I am running a cuda vec addtion program and getting zeros as the output of its sum later. I have tried debugging but am not able to get to the problem at hand. It should be adding the numbers but is rather simply printing out zeros which I am not able to understand why is happening.

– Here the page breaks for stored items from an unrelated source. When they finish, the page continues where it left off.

import Summits.HodgeConjecture.HodgeConjecture.Theses.PadicSemiregularLift
import Literature.AlgebraicGeometry.HodgeTheory.WeilClasses
import Literature.AlgebraicGeometry.Motives.WeilTypeCM
import Literature.AlgebraicGeometry.Motives.FamiliesVHS
import Literature.AlgebraicGeometry.HodgeTheory.GlobalInvariantCycles

/-!
# Line `subtorus-gallery-bloch-seeds` — skeleton for crux `PadicSemiregularLift.HodgeAbelianVarieties`
(item stmt-HodgeConjecture-1333, route route-HodgeConjecture-PadicSemiregularLift; crux-plan, planner
`planner-cruxplan-stmt-HodgeConjecture-1333-subtorus-gallery-blo-0`, 2026-08-16)

Crux (FIXED, the route's typing; rank 4 OUTPUT item):
`HodgeAbelianVarieties := ∀ A : AbelianVariety ℂ, HodgeConjectureFor A.dim A.X` — the Hodge
conjecture for every complex abelian variety (`Disproof.lean` §1: literally the summit restricted to
abelian varieties; any kill is a disproof of HC).

Idea (crux idea card `Cruxes/HodgeAbelianVarieties/Ideas/subtorus-gallery-bloch-seeds.md`, ideator 2;
triage r1-1/2/3: pass ×3): GALLERIES OF SUBTORI AS BLOCH-SEMIREGULAR lci SEEDS AT SPLIT CM ANCHORS.
On the split CM anchor `A₀ = E_K^{2n}` (`K = ℚ(√-d)`, `K` acting with signature `(n,n)`) take a
connected union `Z₀ = ⋃ (Bᵢ + xᵢ)` of translated `n`-dimensional abelian subvarieties, adjacent members
meeting along `(n-1)`-dimensional subtori (lci of codimension `n`), with `[Z₀] = a·θⁿ + w`, `w ≠ 0` a
Weil class; if `Z₀` is Bloch-semiregular (`H¹(Z₀, N) → H^{n+1}(A₀, Ω^{n-1})` injective — a finite
exterior-algebra rank computation, every ingredient being translation-invariant), Bloch's 1972
semiregularity theorem deforms `Z₀` sideways along the hyperbolic Weil component (where exactly
`ℚθⁿ ⊕ W_K` stay Hodge), relative Hilbert schemes + Baire + isogeny give the Weil classes on every
hyperbolic `2n`-fold, descending gives every discriminant one dimension down, André 1992 turns Weil
classes into HC for CM abelian varieties, and the same CM-anchored engine along Mumford–Tate families
is the line's road from CM points to every abelian variety.

## Typing discipline (triage MUST-FIX honoured)

All three triagers showed that the ideator's `HasBlochWeilSeed` (an `∃` over the all-data interface
`SubschemeSemiregularityData`) is junk-inhabitable (`T2 := 0`, rigged trace), so that the first lemma
AS TYPED had the strength of its conclusion. The tree has genuine carriers for `σ₀, σ₁` of VECTOR
BUNDLES only (`AtiyahClassTraceReal.IsZeroOneSemiregular`); Bloch's map of an lci subscheme in form
degree `n - 1 ≥ 2` has none. Hence, as the panel allowed ("re-type over an honesty predicate … or keep
the first lemma at paper level"), NO stub below mentions a semiregularity structure: the design half
of the seed problem is typed as PURE LINEAR ALGEBRA over an abstract hyperbolic Weil datum
`(K, α, V, E)` (Mathlib exterior powers + the tree's `Motives.derivationExteriorPower`), and Bloch's
theorem with the semiregularity verification lives inside the ENGINE stub, whose statement is the
junk-free sector output. Every stub is HC-implied or a theorem in print (none can be refuted without
refuting HC or the card's finite design claim), none restates the crux, none is lemma-sized.

## The five registered stubs (signatures over existing Literature / Mathlib declarations only; the
shared statements are the `local notation3` blocks below, to be copied VERBATIM by provers)

* `stub_galleryDesigns` — `GalleryDesigns[]`, the card's finite design problem for EVERY `n ≥ 2`,
  as pure algebra over an abstract SPLIT CM ANCHOR DATUM `(K, α, V, ε, E)`: `K = ℚ(α)`, `α² = -d`;
  `V` a `K`-space of dimension `2n` — `K` acting as the CM/complex structure of `A₀ = E_K^{2n}`
  (`H₁(A₀, ℚ)`, `α` = the diagonal multiplication, `J = σ(α)/√d`); `ε` a `K`-linear involution with
  `±1`-eigenspaces of dimension `n` (the splitting `A₀ = B₊ × B₋`; the WEIL action is `α_W = α·ε`,
  i.e. `(σ, σ̄)` on the two factors — note that the subtori of `A₀` are the `K`-(= `α_J`-)stable
  subspaces, NOT the `α_W`-stable ones: graphs of homomorphisms `B₊ → B₋` are `α_J`-linear and
  `α_W`-antilinear); `E` an alternating `ℚ`-form with `E(αx, αy) = d·E`, `E(εx, εy) = E`, Riemann
  positivity `E(x, αx) > 0` (product polarisation), and HYPERBOLIC for `α_W` (an `α_W`-stable
  `E`-Lagrangian rational subspace of dimension `2n`; van Geemen 5.2/5.4 — the card's split anchors;
  other components are reached by descending in stub 2). CLAIM: there are finitely many
  `n`-dimensional `K`-subspaces `Wᵢ` (tangent data of the members `Bᵢ`, `K`-bases `uᵢ`), positive
  rational weights `cᵢ` (parallel disjoint copies realise multiplicities) and an adjacency graph `G`
  such that: `G` is connected; adjacent `Wᵢ ∩ Wⱼ` have dimension `n - 1`; triangles are coplanar
  (`dim (Wᵢ + Wⱼ + Wₖ) = n + 1`, lci at triple points — TRIAGE r1-3); every non-adjacent pair can be
  translated apart compatibly with the incidences (a `K`-linear condition); and the CLASS EQUATION
  holds: `x = Σ cᵢ [Wᵢ] ∈ ⋀^{2n}_ℚ V` (`[W]` = the interleaved Plücker vector `u₁ ∧ αu₁ ∧ ⋯ ∧ uₙ ∧ αuₙ`,
  the complex orientation) is annihilated by every derivation `D_φ`, `φ ∈ 𝔰𝔲(H_W) = {φ : commutes
  with α_W, E-skew, tr_{K_W} φ = 0}` — i.e. `x ∈ ℚ·PD(θⁿ) ⊕ PD(W_K)`, the generic Hodge classes of the
  Weil family through the anchor (`Hg = SU(H_W)` generically; `(⋀^{2n})^{SU} = ⋀⁰⊗⋀^{2n} ⊕
  (⋀ⁿ⊗⋀ⁿ)^{SL} ⊕ ⋀^{2n}⊗⋀⁰`, Schur), so that Bloch's theorem deforms the seed over the WHOLE
  component — and NOT annihilated by `D_{α_W}` (eigenvalue `(a-b)σ(α)` on `⋀ᵃV_σ ⊗ ⋀ᵇV_σ̄`: non-zero
  Weil part). Size M–L per `n` (decidable: finite search + rank computations over `K`); calibration
  `n = 3` (split sixfolds, known), prize `n = 4`; the triage's annihilator lemma (`⋂ H₁(Bᵢ) = 0`,
  ≥ 3 members, no pencils) and EKR remark are necessary conditions of it.
* `stub_galleryEngine` — `GalleryDesigns[] → CMWeil[]` (HARDEST, the line's engine; XL/open):
  Weil classes are algebraic for every CM-field action. `CMWeil[]` is typed with the tree's
  `pullbackEigenclasses A ψ (2p) χ_μ`, `χ_μ(x,y) = (x + yμ)^{2p}` (van Geemen 4.8–4.9; Deligne–Milne
  (4.3)–(4.4): `⊕_σ ⋀^{2p} H¹_σ = W_K ⊗ ℂ`), GUARDED against junk: the eigenspaces of `ψ^*` on `H¹`
  for `μ ∈ S` exhaust `H¹` (semisimplicity), each has dimension exactly `2p` (top wedge = a line; kills
  `ψ = 𝟙`, which would be HC itself), all `μ` non-real (kills real multiplication). Road: (e = 2)
  realise a design of `stub_galleryDesigns` as a reduced lci gallery on `E_K^{2n}`, verify
  Bloch-semiregularity (the card's job GALLERY-n (β): Mayer–Vietoris for `N_{Z₀}`, per-component
  necessary condition of TRIAGE r1-1), Bloch 1972 (Invent. Math. 17) / Buchweitz–Flenner 2003 Prop. 8.2
  ⟹ the relative Hilbert scheme of the universal family over the hyperbolic PEL component is smooth
  over the base at `[Z₀]` ⟹ algebraic on a Euclidean neighbourhood ⟹ Baire + irreducibility ⟹ all
  hyperbolic members (specialisation; tree `HodgeLocusPropagation` pattern) ⟹ isogeny descent (tree
  `WeilClassesIsogenyDescent`) ⟹ descending `8 → 6`, `2n+2 → 2n` for every discriminant (Schoen 1998
  §10, Koike, Markman survey §11.5 Step 2; tree `WeilClassesProducts`; the `d = 7`, `n = 3` instance is
  the registered stub set of crux stmt-1260's line `hyperbolic-eightfold-descent`); (general CM field
  `K`, needed by André) the split `K`-Weil components contain `E_{K'}`-power points (`K ↪ M_g(K')`),
  where Weil classes are Lefschetz and galleries of codimension-`p` subtori exist — same lever, design
  problem beyond the card (recorded, not typed); non-split types by descending (`H ⊕ (-H)` is
  hyperbolic).
* `stub_andreCM` — `CMWeil[] → HCCM[]`: André 1992 (Markman survey arXiv:2509.23403 Thm. 1.4, READ
  p. 4: "There exist abelian varieties `Aᵢ` of split Weil type and homomorphisms `fᵢ : A → Aᵢ` such
  that every Hodge class `t` on `A` can be written as `t = Σ fᵢ^*(tᵢ)` with `tᵢ` a Weil class on `Aᵢ`")
  + pull-backs preserve algebraic classes + Hodge models of abelian varieties (GAGA + Hodge
  decomposition). `IsCM[A]` := some endomorphism has `2·dim A` distinct eigenvalues on `H¹(A(ℂ); ℂ)`
  (⟺ `End⁰(A)` contains an étale commutative subalgebra of rank `2g` ⟺ CM type). Known; size XL
  (formalising André + the MT-torus bookkeeping), research risk nil.
* `stub_cmAnchoredFamilies` — `CMFamilies[]` (packaging; theorem in print, size L–XL): every
  `(A, c)` with `c` rational of type `(p,p)` sits in a smooth projective family `f : 𝒳 → S` over an
  irreducible quasi-projective complex base with a GLOBAL class `G ∈ H^{2p}(𝒳(ℂ); ℂ)` restricting to
  `c` on the fibre `A` (presented by a fibre inclusion `e`), restricting to a rational `(p,p)`-class on
  every abelian-variety fibre, and with a CM fibre `A₀` (moduli of polarised abelian varieties with
  level structure; the Hodge-locus component of `c` is algebraic — Cattani–Deligne–Kaplan 1995
  Cor. 1.2, barrier file `HodgeLocusAlgebraic` used POSITIVELY — and is a special subvariety, hence
  contains CM points — Deligne, Travaux de Shimura / Mumford 1969 §3; after a finite base change the
  flat transport of `c` is a global class — theorem of the fixed part, tree `GlobalInvariantCycles`);
  plus Hodge models of abelian varieties (anti-vacuity conjunct of `HodgeConjectureFor`).
* `stub_vhcFromCMFibre` — `VHCfromCM[]` (open; XL): Grothendieck's variational Hodge statement for
  such families ANCHORED AT A CM FIBRE: if `G|_{A₀}` is algebraic on the CM fibre and `G` is a
  rational `(p,p)`-class on every abelian fibre, then `G|_B` is algebraic on every abelian fibre `B`.
  HC-implied (cannot be refuted without refuting HC); with `HCCM[]` and `CMFamilies[]` it is the
  general-sector remainder of the crux, and it is where the line's lever acts beyond the Weil
  families: represent `G|_{A₀}` (+ divisor padding) at a well-chosen CM fibre — an `E_{K'}`-power
  point whenever the Mumford–Tate family has one — by a Bloch-semiregular gallery, apply Bloch 1972,
  spread. Its first instances ARE the hyperbolic Weil families of `stub_galleryEngine`.

`lineImplication` (sorry-free) composes the five statements into
`∀ A : AbelianVariety ℂ, HodgeConjectureFor A.dim A.X`; `HodgeAbelianVarieties_of` is the crux BY NAME
fed with the stubs (the ONLY theorem of the file whose conclusion head is the crux decl, and it has
no hypotheses — audit (ii)).

Disproof used (`Cruxes/HodgeAbelianVarieties/Disproof.lean`, cdisprove cycle 1, NO KILL; landed
`Theorems/HodgeAbelianVarieties/Negative/ExtremeCodimensions.lean`, p70486): honoured —
`weilItems_of`/`not_of_not_weilSixfolds` (the frontier Weil sixfolds disc ≠ -1 / `2n ≥ 8` is exactly
`stub_galleryEngine`'s first new output: split `ℚ(i)`/`ℚ(√-d)` eightfolds ⟹ all sixfolds);
`hodgeAbelianVarieties_iff_deepMiddle` (only `2 ≤ p`, `2p ≤ dim` matter: `CMWeil[]` carries `0 < p`,
the packaging is uniform in `p`); `not_integralSaturationOnAbelianVarieties` (ℚ-coefficients:
weights `cᵢ ∈ ℚ_{>0}`, `algebraicClasses` is a `ℂ`-span, no integral claim);
`not_allHodgeTypeClassesAlgebraicOnAbelianVarieties` (rationality kept in every hypothesis);
`kaehler_analogue_fails`, `_false_without_proper`, `_false_without_groupLaw` (every member of every
family is a projective abelian variety presented as `AbelianVariety ℂ`; no Kähler torus). No
`_false_without_` obstruction is contradicted; the landed Negative lemma (`ExtremeCodimensions`) has
no instance among the stubs. `ledger negatives --problem HodgeConjecture`: nothing on abelian
varieties / Weil classes. Route-internal refutations (rattack-1498-0 Godeaux–Serre, rattack-1805-0
twist-rigidity) concern the p-adic P1/P2 and are not engaged (no fixed variety needs a supersingular
prime; anchors are CM points chosen inside families).
## Lead reshape gen 2 (prover-line-stmt-HodgeConjecture-1333-a1-0, 2026-08-16): `GalleryDesigns[]` now quantifies `3 ≤ n`

The planner's `GalleryDesigns[]` quantified `2 ≤ n`. AT `n = 2` IT IS FALSE FOR EVERY DATUM (lead, paper proof, NOTES.md §n2 /
evidence `stub_galleryDesigns_n2.md`): (i) the translatability clause `v i - v j ∉ W i ⊔ W j` is unsatisfiable when `W i ⊔ W j = ⊤`,
and an adjacent pair meets in dimension `n - 1 ≥ 1`, so EVERY pair of members is non-transversal (`W i ⊔ W j ≠ ⊤`, i.e.
`W i ⊓ W j ≠ ⊥`); (ii) for `n = 2` a family of `2`-planes of `K⁴` meeting pairwise is a star (common `K`-line `u`) or lies in a
common `K`-hyperplane `H` (pairwise-meeting lines of `P³(K)` are concurrent or coplanar); (iii) a star forces `u ∧ x = 0`, and over
`ℂ` the `(2n, 1)`-component (Weil bigrading for `α_W = α•ε`) of `u ∧ x` is `λ · u' ∧ vol(V_{W,σ})` with `u'` the non-zero
`V_{W,σ̄}`-component of `u`, while `u ∧ PD(θⁿ)` lives in bidegrees `(n+1, n), (n, n+1)` — distinct for `n ≥ 2` — so the Weil
coefficient `λ` vanishes, contradicting the last clause (`D_{α_W} x ≠ 0`); the hyperplane case is the dual argument (contract with the
`σ`-part of a `K`-linear functional with kernel `H`). Steps (i) and (iii) hold for every `n ≥ 2` and are the typed form of the
triage's annihilator lemma and its dual; step (ii) is special to `n = 2` (for `n ≥ 3` pairwise-meeting families of `n`-spaces in
`K^{2n}` need be neither stars nor hyperplane families). REPAIR (this file): `3 ≤ n`, the card's own calibration value; the
composition is untouched (`stub_galleryEngine` consumes the designs it is given; its `n = 2` instance — Weil FOURFOLDS — is Markman's
theorem, tree fact `Markman2025_weilClasses_algebraic_abelianFourfold`, and needs no gallery).

## Lead reshape gen 3 (same seat, after wave 1): projective TOTAL space in `CMFamilies[]` / `VHCfromCM[]`

Wave 1 (three stub-workers, all `stub-blocked`, helper files LANDED: p89679 `…StubAndreCM.lean`, p91549
`…StubCmAnchoredFamilies.lean`, p92924 `…StubVhcFromCMFibre.lean` under `Theorems/`) localised stubs 3–5 to named residues:
`AndreSplitWeil[]` + `HomPullback[]` (stub 3), `HodgeLocusCMSection[]` + `Hironaka[]` + fact `deligne_globalInvariantCycles`
(stub 4), OPEN germ `OpenNearCM[]` + fact `charlesSchnell_algebraicityLocus_iUnion_closed` (stub 5), each with its glue proved and
registered as an additional stub on the item. Worker 3 found a BINDER GAP: the known reduction of stub 5 (relative Hilbert schemes +
Baire) needs the total space `𝒳` quasi-projective, which `IsSmoothProjectiveFamily f m` does not supply on the tree's carriers; the
registered `VHCfromCM[]` also covered smooth proper non-projective total spaces. Gen 3 inserts `HodgeTheory.IsQuasiProjectiveOver 𝒳`
as a hypothesis of `VHCfromCM[]` (weaker stub) and as a conjunct of `CMFamilies[]` (still true in print: the resolved Hodge-locus family
is projective over a quasi-projective base; worker 2's `HodgeLocusCMSection[]` reduction supplies it), and threads the one extra
argument through `lineImplication`. Everything else is the planner's text.
-/

set_option linter.dupNamespace false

I have tried doing everything to the code and still I am not getting any output.
using namespace std;
 __global__ void vecADDKernal(double *A, double *B, double *C, int n){
    int id = blockIdx.x*blockDim.x+threadIdx.x;
    if(id<n) C[id] = A[id] + B[id];
}
int main( ){
    int n = 1048576;
    int size = n*sizeof(double);
    double *d_A, *d_B;
    double *d_C;
    double *h_A, *h_B, *h_C;
    h_A = (double*)malloc(size);
    h_B = (double*)malloc(size);
    h_C = (double*)malloc(size);
    cudaMalloc(&d_A, size);
    cudaMalloc(&d_B, size);
    cudaMalloc(&d_C, size);
    int i;
    // Initialize vectors on host
    for( i = 0; i < n; i++ ) {
        h_A[i] = 2*i;
        h_B[i] = 3*i;
    }
    cudaMemcpy(d_A, h_A, size, cudaMemcpyHostToDevice);
    cudaMemcpy(d_B, h_B, size, cudaMemcpyHostToDevice);
    int blockSize = 256;
    // Number of thread blocks in grid
    int gridSize = ceil(n/blockSize);
    vecADDKernal<<<gridSize, blockSize>>>(d_A, d_B, d_C, n);
    cudaMemcpy(h_C, d_C, size, cudaMemcpyDeviceToHost);
    double sum = 0;
    for(int a = 0; a<n; a++) {
        sum = h_C[a];
        cout<<h_C[a]<<endl;
    }
    cout<<"HI "<< sum <<endl;
    cudaFree(d_A);
    cudaFree(d_B);
    cudaFree(d_C);
    return 0;
}